§ **EXERCISE INSTRUCTIONS**
Repeat exactly the lines from the first line of the records through the line containing "have key : ∀", and nothing more.

------------------------------------

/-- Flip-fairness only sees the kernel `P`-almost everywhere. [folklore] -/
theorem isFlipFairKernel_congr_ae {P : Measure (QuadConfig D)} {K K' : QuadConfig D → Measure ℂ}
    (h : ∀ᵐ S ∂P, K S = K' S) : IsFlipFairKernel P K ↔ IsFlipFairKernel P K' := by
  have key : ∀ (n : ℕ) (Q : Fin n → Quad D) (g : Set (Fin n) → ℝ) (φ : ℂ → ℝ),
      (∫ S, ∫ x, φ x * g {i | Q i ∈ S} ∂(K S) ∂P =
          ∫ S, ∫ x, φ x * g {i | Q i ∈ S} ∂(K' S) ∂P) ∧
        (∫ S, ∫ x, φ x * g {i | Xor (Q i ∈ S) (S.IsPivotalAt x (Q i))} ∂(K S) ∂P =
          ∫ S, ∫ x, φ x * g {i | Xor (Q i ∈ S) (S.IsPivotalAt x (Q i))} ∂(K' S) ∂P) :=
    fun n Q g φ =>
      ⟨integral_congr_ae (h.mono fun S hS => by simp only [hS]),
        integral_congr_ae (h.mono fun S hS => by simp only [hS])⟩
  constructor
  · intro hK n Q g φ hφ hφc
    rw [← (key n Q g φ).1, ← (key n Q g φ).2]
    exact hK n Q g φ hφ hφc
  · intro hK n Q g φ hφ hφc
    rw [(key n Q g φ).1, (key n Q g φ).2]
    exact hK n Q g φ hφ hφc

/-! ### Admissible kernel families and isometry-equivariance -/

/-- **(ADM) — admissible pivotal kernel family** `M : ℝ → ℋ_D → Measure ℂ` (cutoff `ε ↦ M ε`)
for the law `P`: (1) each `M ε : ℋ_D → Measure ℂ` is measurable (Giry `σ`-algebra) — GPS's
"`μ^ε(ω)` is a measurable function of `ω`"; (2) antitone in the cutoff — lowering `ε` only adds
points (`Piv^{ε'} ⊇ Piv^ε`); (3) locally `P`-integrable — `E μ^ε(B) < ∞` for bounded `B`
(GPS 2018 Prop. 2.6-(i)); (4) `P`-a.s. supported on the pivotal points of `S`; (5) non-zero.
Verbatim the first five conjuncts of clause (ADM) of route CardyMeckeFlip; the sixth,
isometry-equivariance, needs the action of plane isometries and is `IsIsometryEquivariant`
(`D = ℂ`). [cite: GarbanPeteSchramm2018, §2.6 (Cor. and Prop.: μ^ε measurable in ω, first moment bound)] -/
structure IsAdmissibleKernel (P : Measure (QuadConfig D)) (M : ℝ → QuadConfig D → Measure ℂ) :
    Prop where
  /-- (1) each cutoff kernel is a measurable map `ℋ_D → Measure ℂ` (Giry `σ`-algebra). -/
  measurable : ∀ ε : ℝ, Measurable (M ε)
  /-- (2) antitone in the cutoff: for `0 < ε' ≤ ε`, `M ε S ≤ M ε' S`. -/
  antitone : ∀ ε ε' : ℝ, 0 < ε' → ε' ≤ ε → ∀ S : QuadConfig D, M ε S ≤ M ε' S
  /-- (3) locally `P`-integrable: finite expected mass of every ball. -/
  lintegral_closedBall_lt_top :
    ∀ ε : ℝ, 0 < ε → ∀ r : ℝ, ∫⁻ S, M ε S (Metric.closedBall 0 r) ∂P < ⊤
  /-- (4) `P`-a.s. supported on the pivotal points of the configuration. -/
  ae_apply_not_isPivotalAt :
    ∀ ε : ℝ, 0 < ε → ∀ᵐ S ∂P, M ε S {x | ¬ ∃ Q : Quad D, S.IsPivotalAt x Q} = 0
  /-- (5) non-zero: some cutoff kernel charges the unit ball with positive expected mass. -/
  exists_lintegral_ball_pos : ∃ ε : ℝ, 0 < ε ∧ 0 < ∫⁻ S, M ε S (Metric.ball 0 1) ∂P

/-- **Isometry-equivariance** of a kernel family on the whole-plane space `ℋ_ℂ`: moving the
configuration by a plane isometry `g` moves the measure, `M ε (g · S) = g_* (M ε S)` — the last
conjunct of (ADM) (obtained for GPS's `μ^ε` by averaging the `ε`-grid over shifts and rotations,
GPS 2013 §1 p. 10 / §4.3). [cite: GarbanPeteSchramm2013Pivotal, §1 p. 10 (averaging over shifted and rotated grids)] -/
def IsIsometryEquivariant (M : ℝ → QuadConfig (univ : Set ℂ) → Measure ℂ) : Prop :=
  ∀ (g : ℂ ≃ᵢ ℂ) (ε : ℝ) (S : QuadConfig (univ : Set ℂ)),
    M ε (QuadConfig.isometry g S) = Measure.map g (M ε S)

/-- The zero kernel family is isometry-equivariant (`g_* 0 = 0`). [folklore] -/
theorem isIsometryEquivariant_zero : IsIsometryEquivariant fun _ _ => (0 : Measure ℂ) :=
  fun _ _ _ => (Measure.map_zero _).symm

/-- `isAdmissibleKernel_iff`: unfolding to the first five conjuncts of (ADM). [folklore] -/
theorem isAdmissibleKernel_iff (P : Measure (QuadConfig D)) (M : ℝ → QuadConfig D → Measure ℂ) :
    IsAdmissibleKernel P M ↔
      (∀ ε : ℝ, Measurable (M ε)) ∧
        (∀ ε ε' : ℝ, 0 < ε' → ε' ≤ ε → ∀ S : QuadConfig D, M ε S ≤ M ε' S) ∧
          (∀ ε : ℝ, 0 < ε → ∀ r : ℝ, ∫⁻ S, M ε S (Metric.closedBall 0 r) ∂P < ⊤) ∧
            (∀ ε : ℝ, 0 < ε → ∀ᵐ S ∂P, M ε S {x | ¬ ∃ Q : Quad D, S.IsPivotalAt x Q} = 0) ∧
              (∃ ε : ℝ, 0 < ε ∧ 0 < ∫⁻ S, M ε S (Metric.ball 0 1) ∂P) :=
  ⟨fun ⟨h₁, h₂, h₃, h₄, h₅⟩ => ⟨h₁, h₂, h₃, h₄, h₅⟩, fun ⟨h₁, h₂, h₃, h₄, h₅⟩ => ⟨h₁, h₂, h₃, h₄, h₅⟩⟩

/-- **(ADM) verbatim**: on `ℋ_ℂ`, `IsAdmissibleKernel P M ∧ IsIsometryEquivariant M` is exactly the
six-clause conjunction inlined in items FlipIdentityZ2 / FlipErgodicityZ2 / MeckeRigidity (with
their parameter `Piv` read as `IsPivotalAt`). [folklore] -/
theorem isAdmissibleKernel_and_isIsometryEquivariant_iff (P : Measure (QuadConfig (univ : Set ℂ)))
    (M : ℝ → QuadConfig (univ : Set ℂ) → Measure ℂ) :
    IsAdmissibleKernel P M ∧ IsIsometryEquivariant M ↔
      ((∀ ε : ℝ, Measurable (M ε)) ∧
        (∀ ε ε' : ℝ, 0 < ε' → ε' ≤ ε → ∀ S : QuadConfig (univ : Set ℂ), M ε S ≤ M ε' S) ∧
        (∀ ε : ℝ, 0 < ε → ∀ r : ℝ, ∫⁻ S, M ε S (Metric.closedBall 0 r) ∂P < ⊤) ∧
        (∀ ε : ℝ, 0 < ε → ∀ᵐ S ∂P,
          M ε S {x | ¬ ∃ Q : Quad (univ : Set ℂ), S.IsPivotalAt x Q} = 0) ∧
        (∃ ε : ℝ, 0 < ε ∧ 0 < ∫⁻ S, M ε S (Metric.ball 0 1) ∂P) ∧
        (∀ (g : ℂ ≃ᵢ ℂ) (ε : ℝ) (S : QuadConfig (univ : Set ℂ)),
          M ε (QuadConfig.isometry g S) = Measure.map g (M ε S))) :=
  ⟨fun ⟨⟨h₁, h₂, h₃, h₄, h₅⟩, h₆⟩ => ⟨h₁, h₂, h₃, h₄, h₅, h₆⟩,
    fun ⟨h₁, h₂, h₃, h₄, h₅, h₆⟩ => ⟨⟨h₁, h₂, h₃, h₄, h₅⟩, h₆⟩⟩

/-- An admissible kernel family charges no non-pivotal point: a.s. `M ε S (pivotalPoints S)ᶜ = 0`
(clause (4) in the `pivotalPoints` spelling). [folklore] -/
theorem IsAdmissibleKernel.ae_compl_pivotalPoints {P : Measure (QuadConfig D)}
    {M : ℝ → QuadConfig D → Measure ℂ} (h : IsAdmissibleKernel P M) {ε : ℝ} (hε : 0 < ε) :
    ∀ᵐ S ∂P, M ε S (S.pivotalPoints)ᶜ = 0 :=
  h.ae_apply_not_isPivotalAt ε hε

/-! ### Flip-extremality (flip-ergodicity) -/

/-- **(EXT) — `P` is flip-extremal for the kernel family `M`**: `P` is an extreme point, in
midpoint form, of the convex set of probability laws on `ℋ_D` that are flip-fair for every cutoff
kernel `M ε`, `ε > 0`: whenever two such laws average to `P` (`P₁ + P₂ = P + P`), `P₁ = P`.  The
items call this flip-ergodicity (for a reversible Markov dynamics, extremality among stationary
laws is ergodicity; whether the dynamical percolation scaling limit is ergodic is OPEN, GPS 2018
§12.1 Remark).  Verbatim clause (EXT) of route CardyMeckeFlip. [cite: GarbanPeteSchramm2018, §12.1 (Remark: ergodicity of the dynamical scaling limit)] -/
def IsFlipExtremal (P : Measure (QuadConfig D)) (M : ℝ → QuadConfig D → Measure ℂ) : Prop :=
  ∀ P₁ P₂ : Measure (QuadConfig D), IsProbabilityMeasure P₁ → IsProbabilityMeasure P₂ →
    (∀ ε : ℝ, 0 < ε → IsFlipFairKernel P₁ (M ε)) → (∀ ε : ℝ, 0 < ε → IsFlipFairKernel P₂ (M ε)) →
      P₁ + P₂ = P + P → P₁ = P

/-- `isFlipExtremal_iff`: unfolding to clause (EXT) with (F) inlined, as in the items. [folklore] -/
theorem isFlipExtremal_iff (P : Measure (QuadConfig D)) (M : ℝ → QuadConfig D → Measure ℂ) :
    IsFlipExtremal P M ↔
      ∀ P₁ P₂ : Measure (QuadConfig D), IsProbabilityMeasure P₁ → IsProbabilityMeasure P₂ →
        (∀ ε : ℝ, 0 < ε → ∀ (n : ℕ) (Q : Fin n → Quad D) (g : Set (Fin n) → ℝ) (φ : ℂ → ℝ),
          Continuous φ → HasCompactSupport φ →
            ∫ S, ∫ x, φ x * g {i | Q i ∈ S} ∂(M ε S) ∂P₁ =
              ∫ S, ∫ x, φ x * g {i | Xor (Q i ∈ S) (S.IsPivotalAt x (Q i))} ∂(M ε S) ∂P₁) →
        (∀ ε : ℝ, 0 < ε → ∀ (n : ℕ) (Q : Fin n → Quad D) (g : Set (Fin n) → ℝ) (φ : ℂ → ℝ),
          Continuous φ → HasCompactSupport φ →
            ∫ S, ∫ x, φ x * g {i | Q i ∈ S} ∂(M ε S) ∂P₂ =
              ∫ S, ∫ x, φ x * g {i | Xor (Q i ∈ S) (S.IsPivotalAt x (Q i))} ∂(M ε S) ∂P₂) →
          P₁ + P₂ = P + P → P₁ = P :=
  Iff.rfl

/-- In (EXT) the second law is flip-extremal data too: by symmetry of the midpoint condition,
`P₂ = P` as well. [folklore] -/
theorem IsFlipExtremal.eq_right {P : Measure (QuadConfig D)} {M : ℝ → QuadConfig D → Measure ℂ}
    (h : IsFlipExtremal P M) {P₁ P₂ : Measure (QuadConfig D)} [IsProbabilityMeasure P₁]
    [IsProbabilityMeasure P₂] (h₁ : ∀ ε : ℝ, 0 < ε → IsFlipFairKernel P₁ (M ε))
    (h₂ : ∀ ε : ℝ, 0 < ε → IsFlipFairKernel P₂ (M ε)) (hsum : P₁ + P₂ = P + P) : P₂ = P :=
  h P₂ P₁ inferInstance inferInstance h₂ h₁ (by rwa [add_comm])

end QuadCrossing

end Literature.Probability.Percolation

------------------------------------

§ **TASK SOLUTION**
/-- Flip-fairness only sees the kernel `P`-almost everywhere. [folklore] -/
theorem isFlipFairKernel_congr_ae {P : Measure (QuadConfig D)} {K K' : QuadConfig D → Measure ℂ}
    (h : ∀ᵐ S ∂P, K S = K' S) : IsFlipFairKernel P K ↔ IsFlipFairKernel P K' := by
  have key : ∀ (n : ℕ) (Q : Fin n → Quad D) (g : Set (Fin n) → ℝ) (φ : ℂ → ℝ),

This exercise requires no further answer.